(Beginning of MATERIAL TO PROCESS)
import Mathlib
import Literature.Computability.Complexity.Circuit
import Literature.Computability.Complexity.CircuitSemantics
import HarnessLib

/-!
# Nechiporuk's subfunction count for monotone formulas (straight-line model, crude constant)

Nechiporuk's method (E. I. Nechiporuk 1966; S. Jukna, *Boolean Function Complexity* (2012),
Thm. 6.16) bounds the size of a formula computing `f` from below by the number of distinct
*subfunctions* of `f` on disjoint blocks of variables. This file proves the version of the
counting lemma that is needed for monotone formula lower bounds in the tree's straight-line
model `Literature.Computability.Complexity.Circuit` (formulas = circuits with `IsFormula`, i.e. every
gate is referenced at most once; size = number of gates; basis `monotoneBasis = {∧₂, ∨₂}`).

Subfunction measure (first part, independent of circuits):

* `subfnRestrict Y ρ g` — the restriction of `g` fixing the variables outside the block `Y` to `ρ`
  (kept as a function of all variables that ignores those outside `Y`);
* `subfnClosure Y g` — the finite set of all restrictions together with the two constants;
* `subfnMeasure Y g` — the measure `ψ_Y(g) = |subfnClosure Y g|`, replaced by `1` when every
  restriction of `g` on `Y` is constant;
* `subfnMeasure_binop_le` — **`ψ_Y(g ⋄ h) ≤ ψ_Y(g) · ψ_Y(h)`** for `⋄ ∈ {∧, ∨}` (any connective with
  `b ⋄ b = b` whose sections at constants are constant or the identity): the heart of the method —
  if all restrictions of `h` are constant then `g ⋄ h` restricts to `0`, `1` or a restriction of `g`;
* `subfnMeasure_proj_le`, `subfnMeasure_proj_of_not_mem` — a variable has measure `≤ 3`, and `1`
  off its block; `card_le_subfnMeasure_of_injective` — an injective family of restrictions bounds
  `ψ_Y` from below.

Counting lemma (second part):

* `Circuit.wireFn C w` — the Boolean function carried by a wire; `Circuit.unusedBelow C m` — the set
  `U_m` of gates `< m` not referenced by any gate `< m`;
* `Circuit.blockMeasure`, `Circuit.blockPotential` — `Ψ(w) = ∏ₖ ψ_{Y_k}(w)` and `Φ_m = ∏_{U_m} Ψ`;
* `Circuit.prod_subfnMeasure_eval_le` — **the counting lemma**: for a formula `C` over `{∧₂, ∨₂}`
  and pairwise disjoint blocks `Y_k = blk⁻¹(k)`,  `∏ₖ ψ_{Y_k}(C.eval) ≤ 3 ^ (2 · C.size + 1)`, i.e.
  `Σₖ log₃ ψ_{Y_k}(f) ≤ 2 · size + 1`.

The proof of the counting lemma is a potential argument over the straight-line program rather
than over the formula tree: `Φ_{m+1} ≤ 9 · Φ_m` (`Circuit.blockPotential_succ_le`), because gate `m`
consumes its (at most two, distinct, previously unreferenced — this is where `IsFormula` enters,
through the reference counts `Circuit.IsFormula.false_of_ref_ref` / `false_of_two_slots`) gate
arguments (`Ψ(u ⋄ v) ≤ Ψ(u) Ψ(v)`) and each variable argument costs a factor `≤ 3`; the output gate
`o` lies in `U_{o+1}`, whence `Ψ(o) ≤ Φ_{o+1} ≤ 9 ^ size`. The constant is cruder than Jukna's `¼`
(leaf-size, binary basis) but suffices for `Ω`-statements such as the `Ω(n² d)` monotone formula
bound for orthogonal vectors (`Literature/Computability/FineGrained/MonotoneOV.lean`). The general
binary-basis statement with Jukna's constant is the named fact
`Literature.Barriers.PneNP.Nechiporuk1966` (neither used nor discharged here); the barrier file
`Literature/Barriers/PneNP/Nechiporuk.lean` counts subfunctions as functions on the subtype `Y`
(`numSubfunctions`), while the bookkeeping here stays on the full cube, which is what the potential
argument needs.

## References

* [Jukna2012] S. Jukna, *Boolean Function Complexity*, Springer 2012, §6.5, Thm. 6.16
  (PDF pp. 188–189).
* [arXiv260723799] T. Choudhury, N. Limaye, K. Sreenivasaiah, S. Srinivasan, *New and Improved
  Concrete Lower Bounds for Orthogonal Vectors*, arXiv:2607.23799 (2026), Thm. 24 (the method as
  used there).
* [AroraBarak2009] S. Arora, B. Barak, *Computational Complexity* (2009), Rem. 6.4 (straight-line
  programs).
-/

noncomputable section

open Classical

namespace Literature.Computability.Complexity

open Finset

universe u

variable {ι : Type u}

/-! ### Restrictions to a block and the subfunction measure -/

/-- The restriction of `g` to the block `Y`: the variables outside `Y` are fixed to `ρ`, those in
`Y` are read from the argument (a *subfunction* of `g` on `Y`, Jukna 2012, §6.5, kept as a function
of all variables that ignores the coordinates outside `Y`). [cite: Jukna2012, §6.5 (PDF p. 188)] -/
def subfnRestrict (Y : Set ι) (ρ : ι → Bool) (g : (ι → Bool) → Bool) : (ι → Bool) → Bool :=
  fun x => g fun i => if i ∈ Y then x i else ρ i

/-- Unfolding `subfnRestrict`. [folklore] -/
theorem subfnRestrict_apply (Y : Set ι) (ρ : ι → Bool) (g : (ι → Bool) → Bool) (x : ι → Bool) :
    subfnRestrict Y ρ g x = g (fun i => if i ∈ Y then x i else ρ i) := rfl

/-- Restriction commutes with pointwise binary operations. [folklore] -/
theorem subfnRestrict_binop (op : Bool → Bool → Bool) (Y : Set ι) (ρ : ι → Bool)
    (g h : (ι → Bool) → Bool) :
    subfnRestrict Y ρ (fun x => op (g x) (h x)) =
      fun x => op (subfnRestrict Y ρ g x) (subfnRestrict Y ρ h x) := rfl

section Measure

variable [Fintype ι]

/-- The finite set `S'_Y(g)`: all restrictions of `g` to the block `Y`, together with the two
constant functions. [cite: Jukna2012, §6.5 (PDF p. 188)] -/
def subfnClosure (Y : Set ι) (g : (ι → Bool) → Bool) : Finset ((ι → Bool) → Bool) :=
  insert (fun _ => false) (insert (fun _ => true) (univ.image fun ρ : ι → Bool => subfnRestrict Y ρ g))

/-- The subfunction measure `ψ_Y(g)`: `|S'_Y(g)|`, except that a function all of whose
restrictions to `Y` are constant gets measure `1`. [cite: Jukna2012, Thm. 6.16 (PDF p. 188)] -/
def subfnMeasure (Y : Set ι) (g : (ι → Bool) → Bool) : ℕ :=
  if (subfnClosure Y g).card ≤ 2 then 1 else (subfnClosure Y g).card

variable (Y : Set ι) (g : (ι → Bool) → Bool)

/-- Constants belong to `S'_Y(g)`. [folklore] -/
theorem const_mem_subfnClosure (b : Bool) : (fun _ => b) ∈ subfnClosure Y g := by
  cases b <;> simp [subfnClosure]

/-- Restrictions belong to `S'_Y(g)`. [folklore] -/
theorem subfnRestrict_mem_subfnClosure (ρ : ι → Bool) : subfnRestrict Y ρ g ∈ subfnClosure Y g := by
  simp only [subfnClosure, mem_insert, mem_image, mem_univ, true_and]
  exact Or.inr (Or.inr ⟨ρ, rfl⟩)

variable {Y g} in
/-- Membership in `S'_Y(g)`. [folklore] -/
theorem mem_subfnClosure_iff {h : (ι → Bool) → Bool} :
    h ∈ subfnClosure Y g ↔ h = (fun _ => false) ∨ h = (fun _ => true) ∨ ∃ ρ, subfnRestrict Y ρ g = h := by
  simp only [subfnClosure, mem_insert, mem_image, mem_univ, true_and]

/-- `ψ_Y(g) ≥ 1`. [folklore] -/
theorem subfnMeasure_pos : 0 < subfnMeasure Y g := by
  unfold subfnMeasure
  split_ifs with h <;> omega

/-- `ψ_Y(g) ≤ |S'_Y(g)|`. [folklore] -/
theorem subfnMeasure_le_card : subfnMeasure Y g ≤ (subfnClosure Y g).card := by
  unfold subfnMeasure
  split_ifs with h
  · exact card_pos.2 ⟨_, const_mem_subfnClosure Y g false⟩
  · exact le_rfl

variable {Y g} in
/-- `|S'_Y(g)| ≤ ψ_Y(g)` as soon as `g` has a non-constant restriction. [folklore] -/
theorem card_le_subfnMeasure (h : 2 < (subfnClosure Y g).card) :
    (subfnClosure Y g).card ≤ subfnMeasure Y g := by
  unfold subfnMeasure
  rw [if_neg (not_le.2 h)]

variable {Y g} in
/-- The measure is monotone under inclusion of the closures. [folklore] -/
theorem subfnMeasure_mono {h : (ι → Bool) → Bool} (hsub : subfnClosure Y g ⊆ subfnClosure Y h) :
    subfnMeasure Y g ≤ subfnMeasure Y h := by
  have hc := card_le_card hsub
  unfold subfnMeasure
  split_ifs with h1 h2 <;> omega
(End of MATERIAL TO PROCESS)
(Beginning of MATERIAL TO PROCESS)
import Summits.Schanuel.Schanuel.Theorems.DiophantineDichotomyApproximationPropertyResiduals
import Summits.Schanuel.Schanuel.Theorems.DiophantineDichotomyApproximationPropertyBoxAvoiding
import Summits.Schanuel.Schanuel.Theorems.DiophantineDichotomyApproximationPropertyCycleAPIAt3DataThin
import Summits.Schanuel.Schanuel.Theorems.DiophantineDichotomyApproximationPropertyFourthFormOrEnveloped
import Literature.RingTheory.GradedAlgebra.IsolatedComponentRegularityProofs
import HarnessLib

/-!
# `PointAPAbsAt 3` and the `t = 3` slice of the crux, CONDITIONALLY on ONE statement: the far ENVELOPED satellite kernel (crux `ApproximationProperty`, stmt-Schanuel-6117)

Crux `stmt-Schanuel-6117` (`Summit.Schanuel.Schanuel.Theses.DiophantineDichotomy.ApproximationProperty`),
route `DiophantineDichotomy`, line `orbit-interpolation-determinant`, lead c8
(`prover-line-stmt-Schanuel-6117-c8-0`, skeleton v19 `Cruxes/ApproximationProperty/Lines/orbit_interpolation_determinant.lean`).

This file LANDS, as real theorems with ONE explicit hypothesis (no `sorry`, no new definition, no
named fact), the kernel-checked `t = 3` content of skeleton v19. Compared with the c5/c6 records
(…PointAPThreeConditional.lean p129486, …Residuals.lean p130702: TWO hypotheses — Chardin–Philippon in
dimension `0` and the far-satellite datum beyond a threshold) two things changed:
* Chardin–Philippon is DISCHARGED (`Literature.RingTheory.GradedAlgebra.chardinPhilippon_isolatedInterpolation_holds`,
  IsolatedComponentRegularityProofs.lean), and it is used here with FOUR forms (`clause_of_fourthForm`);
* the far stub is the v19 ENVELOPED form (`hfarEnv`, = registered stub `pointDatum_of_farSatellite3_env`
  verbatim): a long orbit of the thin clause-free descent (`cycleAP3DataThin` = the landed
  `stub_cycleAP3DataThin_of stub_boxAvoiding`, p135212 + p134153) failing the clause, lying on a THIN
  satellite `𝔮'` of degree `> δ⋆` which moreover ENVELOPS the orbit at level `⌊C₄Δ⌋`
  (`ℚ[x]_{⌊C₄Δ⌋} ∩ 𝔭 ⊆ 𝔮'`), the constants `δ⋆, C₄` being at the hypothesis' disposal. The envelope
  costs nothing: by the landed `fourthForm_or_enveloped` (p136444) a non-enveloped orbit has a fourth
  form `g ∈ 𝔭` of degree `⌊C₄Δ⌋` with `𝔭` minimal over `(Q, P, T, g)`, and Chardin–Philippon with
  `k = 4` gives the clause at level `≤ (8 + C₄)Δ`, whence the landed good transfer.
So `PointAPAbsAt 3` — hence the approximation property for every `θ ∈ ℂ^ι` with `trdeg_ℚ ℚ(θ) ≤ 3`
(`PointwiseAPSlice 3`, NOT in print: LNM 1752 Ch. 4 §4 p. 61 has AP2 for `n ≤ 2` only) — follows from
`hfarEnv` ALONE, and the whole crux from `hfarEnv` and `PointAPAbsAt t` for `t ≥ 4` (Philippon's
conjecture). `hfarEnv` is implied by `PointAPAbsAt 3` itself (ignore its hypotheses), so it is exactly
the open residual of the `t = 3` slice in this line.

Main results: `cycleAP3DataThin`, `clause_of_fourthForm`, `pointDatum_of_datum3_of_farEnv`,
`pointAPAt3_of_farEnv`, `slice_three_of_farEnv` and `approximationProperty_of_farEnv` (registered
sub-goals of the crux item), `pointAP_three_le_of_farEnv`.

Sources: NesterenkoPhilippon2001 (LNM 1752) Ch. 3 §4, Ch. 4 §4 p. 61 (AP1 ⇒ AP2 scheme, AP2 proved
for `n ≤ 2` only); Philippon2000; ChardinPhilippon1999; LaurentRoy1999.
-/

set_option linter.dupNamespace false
(End of MATERIAL TO PROCESS)
(Beginning of MATERIAL TO PROCESS)
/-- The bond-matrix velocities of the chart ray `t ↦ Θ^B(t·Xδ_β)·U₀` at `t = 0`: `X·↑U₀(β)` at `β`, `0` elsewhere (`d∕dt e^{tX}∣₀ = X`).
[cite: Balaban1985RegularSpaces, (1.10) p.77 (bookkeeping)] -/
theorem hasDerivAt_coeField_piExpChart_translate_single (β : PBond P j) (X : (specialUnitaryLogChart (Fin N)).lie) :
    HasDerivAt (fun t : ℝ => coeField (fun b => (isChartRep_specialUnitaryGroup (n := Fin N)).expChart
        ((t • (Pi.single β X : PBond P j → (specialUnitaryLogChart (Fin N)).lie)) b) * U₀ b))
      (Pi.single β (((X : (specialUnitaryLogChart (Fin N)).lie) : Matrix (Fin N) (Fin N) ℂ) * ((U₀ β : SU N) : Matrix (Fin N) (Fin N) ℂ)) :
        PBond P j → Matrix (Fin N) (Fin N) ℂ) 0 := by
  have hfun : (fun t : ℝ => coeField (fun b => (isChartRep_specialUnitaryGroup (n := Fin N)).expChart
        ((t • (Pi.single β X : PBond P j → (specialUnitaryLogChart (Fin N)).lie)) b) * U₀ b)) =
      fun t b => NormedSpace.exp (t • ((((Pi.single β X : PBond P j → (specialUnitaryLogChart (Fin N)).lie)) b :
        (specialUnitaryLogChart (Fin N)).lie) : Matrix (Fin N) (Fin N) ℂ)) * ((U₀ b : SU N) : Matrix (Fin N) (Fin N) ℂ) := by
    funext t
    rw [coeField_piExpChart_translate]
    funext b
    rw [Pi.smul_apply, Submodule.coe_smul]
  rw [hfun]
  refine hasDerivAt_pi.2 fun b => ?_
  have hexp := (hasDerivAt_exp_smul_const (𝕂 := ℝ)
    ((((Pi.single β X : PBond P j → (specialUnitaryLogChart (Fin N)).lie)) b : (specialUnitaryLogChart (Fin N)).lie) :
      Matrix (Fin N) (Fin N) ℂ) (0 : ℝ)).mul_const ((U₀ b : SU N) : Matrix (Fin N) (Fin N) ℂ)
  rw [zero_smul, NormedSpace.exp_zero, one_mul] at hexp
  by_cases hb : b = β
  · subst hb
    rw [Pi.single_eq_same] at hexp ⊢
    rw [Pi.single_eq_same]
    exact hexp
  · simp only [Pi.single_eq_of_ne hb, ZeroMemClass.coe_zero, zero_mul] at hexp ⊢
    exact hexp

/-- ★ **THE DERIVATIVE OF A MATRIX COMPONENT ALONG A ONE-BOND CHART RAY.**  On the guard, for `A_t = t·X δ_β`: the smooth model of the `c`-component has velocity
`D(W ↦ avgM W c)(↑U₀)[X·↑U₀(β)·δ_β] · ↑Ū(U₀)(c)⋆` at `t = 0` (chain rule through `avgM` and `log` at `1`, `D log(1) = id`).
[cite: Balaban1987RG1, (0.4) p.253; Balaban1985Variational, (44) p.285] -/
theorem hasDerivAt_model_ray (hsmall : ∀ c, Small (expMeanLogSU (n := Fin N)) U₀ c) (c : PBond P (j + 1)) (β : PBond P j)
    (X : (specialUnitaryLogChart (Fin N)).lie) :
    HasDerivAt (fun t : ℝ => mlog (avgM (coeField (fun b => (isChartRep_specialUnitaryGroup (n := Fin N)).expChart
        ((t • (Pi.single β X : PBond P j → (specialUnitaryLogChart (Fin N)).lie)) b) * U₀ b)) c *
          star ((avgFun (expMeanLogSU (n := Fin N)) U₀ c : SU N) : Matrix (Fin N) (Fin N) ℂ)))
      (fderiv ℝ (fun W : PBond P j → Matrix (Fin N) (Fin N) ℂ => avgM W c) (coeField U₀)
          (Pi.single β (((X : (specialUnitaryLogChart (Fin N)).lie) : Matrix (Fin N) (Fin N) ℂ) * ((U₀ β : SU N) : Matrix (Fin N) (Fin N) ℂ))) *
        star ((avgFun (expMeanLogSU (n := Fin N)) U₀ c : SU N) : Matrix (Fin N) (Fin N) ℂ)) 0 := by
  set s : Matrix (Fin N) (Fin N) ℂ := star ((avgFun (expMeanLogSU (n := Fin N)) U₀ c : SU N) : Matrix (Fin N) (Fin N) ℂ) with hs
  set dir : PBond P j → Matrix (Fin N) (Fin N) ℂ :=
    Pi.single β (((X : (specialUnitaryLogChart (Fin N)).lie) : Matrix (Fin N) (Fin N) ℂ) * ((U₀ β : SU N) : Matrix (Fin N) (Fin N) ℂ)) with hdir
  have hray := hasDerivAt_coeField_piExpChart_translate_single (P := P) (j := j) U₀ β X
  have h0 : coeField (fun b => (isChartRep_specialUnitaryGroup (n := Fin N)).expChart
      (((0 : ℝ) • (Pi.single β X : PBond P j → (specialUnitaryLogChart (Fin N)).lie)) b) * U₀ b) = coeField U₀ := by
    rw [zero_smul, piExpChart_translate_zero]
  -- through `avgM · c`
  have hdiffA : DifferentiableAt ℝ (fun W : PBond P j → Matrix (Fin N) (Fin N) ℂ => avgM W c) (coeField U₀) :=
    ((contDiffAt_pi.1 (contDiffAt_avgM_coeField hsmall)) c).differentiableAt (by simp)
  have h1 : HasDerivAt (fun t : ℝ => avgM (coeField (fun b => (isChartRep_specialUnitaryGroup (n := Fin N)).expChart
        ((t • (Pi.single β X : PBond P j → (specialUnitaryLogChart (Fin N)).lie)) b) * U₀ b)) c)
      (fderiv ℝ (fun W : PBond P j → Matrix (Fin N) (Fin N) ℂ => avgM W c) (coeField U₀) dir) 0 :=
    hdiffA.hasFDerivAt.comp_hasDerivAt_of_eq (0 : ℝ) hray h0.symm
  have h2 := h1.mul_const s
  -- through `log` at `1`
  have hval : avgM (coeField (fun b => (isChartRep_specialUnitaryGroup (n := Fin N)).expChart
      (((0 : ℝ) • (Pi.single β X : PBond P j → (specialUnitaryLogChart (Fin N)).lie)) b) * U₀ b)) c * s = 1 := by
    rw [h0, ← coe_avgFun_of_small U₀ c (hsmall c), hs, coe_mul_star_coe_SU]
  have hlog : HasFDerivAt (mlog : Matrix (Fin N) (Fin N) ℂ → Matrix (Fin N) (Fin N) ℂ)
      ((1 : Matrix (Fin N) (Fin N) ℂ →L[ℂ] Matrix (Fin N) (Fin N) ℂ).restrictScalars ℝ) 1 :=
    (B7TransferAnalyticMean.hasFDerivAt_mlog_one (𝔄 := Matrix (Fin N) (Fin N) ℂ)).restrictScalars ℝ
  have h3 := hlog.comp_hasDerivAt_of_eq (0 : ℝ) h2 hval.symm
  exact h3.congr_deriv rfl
(End of MATERIAL TO PROCESS)
(WHAT YOU WILL DO)
Every line that includes "number" must be copied from the material above.

(RESPONSE FOR THIS EXERCISE)
Thm. 6.16) bounds the size of a formula computing `f` from below by the number of distinct
gate is referenced at most once; size = number of gates; basis `monotoneBasis = {∧₂, ∨₂}`).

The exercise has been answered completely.